─── DATA PROVIDED ───

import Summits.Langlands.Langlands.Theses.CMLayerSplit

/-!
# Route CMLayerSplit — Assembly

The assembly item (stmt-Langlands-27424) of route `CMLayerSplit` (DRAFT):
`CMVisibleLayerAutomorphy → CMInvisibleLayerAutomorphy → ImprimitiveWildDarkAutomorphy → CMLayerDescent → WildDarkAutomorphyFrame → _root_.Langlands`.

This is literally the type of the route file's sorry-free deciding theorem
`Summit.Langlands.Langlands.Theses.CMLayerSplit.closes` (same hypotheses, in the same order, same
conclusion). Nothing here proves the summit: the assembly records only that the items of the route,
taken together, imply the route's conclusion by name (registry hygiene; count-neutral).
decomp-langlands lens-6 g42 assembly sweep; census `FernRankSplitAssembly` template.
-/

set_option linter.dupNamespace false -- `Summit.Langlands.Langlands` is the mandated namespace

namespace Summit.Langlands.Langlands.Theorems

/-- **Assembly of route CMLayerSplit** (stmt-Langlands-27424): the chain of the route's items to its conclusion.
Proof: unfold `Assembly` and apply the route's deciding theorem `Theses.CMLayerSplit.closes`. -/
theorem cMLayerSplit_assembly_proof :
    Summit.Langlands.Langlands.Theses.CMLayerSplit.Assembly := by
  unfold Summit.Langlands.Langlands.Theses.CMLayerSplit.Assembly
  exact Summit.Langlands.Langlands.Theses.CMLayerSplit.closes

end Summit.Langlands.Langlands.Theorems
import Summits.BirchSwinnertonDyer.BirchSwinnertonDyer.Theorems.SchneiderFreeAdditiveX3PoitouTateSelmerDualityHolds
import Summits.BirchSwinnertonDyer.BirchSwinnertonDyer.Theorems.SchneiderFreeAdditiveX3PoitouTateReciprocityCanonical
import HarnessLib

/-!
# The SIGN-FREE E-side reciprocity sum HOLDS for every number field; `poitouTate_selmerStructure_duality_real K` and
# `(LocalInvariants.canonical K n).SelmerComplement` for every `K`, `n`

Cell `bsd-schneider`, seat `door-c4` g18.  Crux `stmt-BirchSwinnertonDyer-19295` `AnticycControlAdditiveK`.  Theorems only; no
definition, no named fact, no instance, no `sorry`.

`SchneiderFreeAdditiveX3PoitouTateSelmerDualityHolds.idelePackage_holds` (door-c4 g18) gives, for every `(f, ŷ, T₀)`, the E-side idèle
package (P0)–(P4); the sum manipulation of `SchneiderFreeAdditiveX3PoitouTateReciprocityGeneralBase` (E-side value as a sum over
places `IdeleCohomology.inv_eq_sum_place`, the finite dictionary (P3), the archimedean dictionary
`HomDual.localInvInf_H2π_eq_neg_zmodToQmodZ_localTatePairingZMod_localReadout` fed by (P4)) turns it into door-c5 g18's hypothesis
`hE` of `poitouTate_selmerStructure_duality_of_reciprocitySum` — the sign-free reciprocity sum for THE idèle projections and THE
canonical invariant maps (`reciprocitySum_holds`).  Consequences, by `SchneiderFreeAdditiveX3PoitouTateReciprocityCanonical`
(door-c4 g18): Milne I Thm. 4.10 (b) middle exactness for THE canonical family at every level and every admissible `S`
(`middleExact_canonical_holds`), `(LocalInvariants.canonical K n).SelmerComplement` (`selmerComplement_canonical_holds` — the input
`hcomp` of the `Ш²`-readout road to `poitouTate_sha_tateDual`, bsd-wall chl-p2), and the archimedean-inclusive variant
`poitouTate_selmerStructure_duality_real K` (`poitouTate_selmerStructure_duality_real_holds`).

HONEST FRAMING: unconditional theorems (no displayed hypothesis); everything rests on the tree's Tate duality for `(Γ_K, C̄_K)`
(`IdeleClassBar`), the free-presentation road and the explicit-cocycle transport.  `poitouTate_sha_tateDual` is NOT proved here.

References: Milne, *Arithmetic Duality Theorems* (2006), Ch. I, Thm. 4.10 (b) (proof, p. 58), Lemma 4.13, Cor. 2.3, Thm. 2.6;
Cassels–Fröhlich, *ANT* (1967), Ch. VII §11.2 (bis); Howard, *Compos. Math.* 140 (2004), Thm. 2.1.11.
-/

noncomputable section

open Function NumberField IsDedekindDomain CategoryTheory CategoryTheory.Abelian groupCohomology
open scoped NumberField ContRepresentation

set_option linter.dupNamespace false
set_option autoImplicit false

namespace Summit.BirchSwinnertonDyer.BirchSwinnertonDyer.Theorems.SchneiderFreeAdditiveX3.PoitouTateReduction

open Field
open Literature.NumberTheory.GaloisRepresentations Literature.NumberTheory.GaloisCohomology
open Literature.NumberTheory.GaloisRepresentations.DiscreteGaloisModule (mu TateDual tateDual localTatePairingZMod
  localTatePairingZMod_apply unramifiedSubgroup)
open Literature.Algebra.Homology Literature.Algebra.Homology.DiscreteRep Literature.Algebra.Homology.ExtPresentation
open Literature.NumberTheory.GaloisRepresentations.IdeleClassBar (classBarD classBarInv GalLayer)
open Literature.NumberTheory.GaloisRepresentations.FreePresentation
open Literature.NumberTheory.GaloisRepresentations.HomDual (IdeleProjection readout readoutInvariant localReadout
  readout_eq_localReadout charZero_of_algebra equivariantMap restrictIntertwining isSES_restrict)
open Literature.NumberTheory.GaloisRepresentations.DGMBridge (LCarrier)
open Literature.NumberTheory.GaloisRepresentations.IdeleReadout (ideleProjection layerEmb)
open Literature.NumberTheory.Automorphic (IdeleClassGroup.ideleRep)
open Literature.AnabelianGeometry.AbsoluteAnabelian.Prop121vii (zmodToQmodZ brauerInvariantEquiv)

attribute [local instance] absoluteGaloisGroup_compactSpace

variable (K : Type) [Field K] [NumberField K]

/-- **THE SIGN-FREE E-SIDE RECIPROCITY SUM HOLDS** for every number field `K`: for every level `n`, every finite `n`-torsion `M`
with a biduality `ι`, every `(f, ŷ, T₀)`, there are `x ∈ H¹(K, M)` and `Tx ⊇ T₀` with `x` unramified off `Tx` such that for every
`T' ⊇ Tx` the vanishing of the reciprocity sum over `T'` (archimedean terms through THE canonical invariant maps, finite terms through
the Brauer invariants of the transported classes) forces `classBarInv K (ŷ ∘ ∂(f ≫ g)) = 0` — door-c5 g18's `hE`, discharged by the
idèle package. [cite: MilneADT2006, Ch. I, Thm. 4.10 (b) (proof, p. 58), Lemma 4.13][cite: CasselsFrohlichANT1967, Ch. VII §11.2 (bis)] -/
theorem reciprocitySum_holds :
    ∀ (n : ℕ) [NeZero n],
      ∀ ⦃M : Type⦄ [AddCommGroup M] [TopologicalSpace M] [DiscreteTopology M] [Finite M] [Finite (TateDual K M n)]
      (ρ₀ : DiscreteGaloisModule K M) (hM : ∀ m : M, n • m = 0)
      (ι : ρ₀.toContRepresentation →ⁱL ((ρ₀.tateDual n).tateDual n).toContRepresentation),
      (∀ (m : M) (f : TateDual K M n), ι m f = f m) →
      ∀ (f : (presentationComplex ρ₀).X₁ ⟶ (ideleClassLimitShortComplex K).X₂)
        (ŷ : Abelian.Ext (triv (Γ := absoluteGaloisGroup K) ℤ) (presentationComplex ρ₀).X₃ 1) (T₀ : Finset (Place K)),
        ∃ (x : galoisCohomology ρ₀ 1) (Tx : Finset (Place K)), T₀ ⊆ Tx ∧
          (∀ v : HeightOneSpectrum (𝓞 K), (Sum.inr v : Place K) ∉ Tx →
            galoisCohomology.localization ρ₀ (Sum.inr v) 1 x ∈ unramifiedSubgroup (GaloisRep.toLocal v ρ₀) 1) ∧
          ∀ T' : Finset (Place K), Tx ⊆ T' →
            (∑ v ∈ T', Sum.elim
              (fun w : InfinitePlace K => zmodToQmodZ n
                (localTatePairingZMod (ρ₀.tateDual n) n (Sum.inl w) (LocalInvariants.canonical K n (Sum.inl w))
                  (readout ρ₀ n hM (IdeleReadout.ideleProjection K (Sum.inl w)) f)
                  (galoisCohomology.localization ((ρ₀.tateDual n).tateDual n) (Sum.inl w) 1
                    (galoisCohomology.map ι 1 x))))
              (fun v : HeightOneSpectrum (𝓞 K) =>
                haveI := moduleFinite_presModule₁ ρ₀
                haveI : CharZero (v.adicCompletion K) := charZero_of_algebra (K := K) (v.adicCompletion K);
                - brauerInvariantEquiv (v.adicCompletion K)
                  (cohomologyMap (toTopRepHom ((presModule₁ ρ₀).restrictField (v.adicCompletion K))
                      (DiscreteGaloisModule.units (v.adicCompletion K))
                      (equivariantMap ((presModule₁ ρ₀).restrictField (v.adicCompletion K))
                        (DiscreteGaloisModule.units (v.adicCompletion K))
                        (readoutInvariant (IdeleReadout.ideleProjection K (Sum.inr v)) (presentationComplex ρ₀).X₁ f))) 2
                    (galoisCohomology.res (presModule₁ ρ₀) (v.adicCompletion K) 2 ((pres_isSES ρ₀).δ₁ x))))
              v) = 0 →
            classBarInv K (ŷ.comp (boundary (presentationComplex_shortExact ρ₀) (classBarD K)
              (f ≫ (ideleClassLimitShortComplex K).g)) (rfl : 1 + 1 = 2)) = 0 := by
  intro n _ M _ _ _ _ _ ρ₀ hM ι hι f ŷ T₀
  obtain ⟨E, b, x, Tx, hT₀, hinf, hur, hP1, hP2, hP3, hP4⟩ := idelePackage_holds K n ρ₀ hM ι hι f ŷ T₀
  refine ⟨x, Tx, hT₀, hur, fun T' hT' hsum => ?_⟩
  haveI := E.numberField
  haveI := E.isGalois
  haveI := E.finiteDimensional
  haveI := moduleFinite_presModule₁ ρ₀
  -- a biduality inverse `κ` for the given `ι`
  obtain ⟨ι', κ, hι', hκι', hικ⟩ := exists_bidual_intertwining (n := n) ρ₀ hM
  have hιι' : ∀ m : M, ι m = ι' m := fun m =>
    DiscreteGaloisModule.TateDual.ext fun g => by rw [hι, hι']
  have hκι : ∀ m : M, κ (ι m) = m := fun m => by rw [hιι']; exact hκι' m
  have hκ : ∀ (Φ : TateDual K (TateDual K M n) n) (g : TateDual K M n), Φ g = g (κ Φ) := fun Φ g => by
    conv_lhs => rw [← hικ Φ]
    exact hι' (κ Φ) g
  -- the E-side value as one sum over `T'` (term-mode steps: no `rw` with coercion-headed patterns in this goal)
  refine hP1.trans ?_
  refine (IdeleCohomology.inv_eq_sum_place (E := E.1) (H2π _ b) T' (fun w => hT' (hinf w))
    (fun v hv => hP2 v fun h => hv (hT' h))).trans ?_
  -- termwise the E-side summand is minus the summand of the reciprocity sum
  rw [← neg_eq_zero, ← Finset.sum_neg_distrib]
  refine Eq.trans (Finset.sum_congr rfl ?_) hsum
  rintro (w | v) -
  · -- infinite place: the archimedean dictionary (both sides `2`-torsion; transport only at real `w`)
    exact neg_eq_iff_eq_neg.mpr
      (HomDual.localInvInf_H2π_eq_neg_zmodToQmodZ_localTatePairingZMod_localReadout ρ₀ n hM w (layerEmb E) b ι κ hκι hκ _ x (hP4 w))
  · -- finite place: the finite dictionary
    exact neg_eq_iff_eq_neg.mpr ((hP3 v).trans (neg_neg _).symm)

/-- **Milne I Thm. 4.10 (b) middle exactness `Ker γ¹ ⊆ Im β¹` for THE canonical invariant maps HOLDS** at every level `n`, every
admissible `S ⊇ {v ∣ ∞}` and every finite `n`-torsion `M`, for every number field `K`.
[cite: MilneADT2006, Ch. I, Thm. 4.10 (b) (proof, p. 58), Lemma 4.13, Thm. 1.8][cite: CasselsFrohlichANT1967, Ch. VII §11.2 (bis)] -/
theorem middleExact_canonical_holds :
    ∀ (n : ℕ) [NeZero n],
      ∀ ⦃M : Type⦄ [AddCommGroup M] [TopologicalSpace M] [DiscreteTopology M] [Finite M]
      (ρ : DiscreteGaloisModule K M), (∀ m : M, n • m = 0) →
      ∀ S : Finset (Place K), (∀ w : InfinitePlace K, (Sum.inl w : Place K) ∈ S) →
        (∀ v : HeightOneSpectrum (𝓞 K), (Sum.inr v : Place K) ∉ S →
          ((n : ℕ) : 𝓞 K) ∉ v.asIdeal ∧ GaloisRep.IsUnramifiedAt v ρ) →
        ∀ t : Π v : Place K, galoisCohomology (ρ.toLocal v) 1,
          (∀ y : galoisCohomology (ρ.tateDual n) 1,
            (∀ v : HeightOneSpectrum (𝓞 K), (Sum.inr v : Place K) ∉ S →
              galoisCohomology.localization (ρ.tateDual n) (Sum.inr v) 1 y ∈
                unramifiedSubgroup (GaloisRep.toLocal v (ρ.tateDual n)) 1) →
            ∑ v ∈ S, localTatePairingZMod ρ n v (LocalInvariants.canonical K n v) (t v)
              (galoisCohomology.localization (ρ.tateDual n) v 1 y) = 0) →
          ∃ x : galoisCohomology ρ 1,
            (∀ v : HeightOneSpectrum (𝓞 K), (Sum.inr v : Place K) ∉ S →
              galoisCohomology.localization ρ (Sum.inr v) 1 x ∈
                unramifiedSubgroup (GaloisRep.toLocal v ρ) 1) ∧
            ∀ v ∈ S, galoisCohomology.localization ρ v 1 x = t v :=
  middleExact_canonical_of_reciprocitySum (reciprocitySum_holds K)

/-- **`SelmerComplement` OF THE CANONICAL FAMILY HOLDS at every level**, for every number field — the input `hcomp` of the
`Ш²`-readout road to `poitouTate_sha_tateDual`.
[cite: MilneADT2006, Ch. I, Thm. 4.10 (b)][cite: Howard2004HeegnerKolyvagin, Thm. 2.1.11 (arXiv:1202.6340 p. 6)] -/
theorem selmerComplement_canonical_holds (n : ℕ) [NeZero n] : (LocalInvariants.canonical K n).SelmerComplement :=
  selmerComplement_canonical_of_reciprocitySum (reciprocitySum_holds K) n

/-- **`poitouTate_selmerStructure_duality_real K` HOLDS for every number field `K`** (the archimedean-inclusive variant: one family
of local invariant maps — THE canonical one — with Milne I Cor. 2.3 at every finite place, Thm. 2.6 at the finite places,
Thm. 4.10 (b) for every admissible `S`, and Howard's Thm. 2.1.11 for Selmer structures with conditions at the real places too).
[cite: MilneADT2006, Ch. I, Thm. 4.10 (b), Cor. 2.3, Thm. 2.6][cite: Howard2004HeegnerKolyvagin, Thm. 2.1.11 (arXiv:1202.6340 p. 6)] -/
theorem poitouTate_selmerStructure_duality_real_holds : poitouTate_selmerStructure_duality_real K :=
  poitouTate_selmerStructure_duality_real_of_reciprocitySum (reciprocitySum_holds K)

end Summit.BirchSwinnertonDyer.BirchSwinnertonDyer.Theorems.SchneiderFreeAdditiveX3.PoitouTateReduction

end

───

TASK ITEM: Please return the lines above that run from the line containing "the Brauer invariants" to the line containing "Place K) ∉ Tx →", inclusive, exactly and with no other lines.

WRITTEN SOLUTION:
the Brauer invariants of the transported classes) forces `classBarInv K (ŷ ∘ ∂(f ≫ g)) = 0` — door-c5 g18's `hE`, discharged by the
idèle package. [cite: MilneADT2006, Ch. I, Thm. 4.10 (b) (proof, p. 58), Lemma 4.13][cite: CasselsFrohlichANT1967, Ch. VII §11.2 (bis)] -/
theorem reciprocitySum_holds :
    ∀ (n : ℕ) [NeZero n],
      ∀ ⦃M : Type⦄ [AddCommGroup M] [TopologicalSpace M] [DiscreteTopology M] [Finite M] [Finite (TateDual K M n)]
      (ρ₀ : DiscreteGaloisModule K M) (hM : ∀ m : M, n • m = 0)
      (ι : ρ₀.toContRepresentation →ⁱL ((ρ₀.tateDual n).tateDual n).toContRepresentation),
      (∀ (m : M) (f : TateDual K M n), ι m f = f m) →
      ∀ (f : (presentationComplex ρ₀).X₁ ⟶ (ideleClassLimitShortComplex K).X₂)
        (ŷ : Abelian.Ext (triv (Γ := absoluteGaloisGroup K) ℤ) (presentationComplex ρ₀).X₃ 1) (T₀ : Finset (Place K)),
        ∃ (x : galoisCohomology ρ₀ 1) (Tx : Finset (Place K)), T₀ ⊆ Tx ∧
          (∀ v : HeightOneSpectrum (𝓞 K), (Sum.inr v : Place K) ∉ Tx →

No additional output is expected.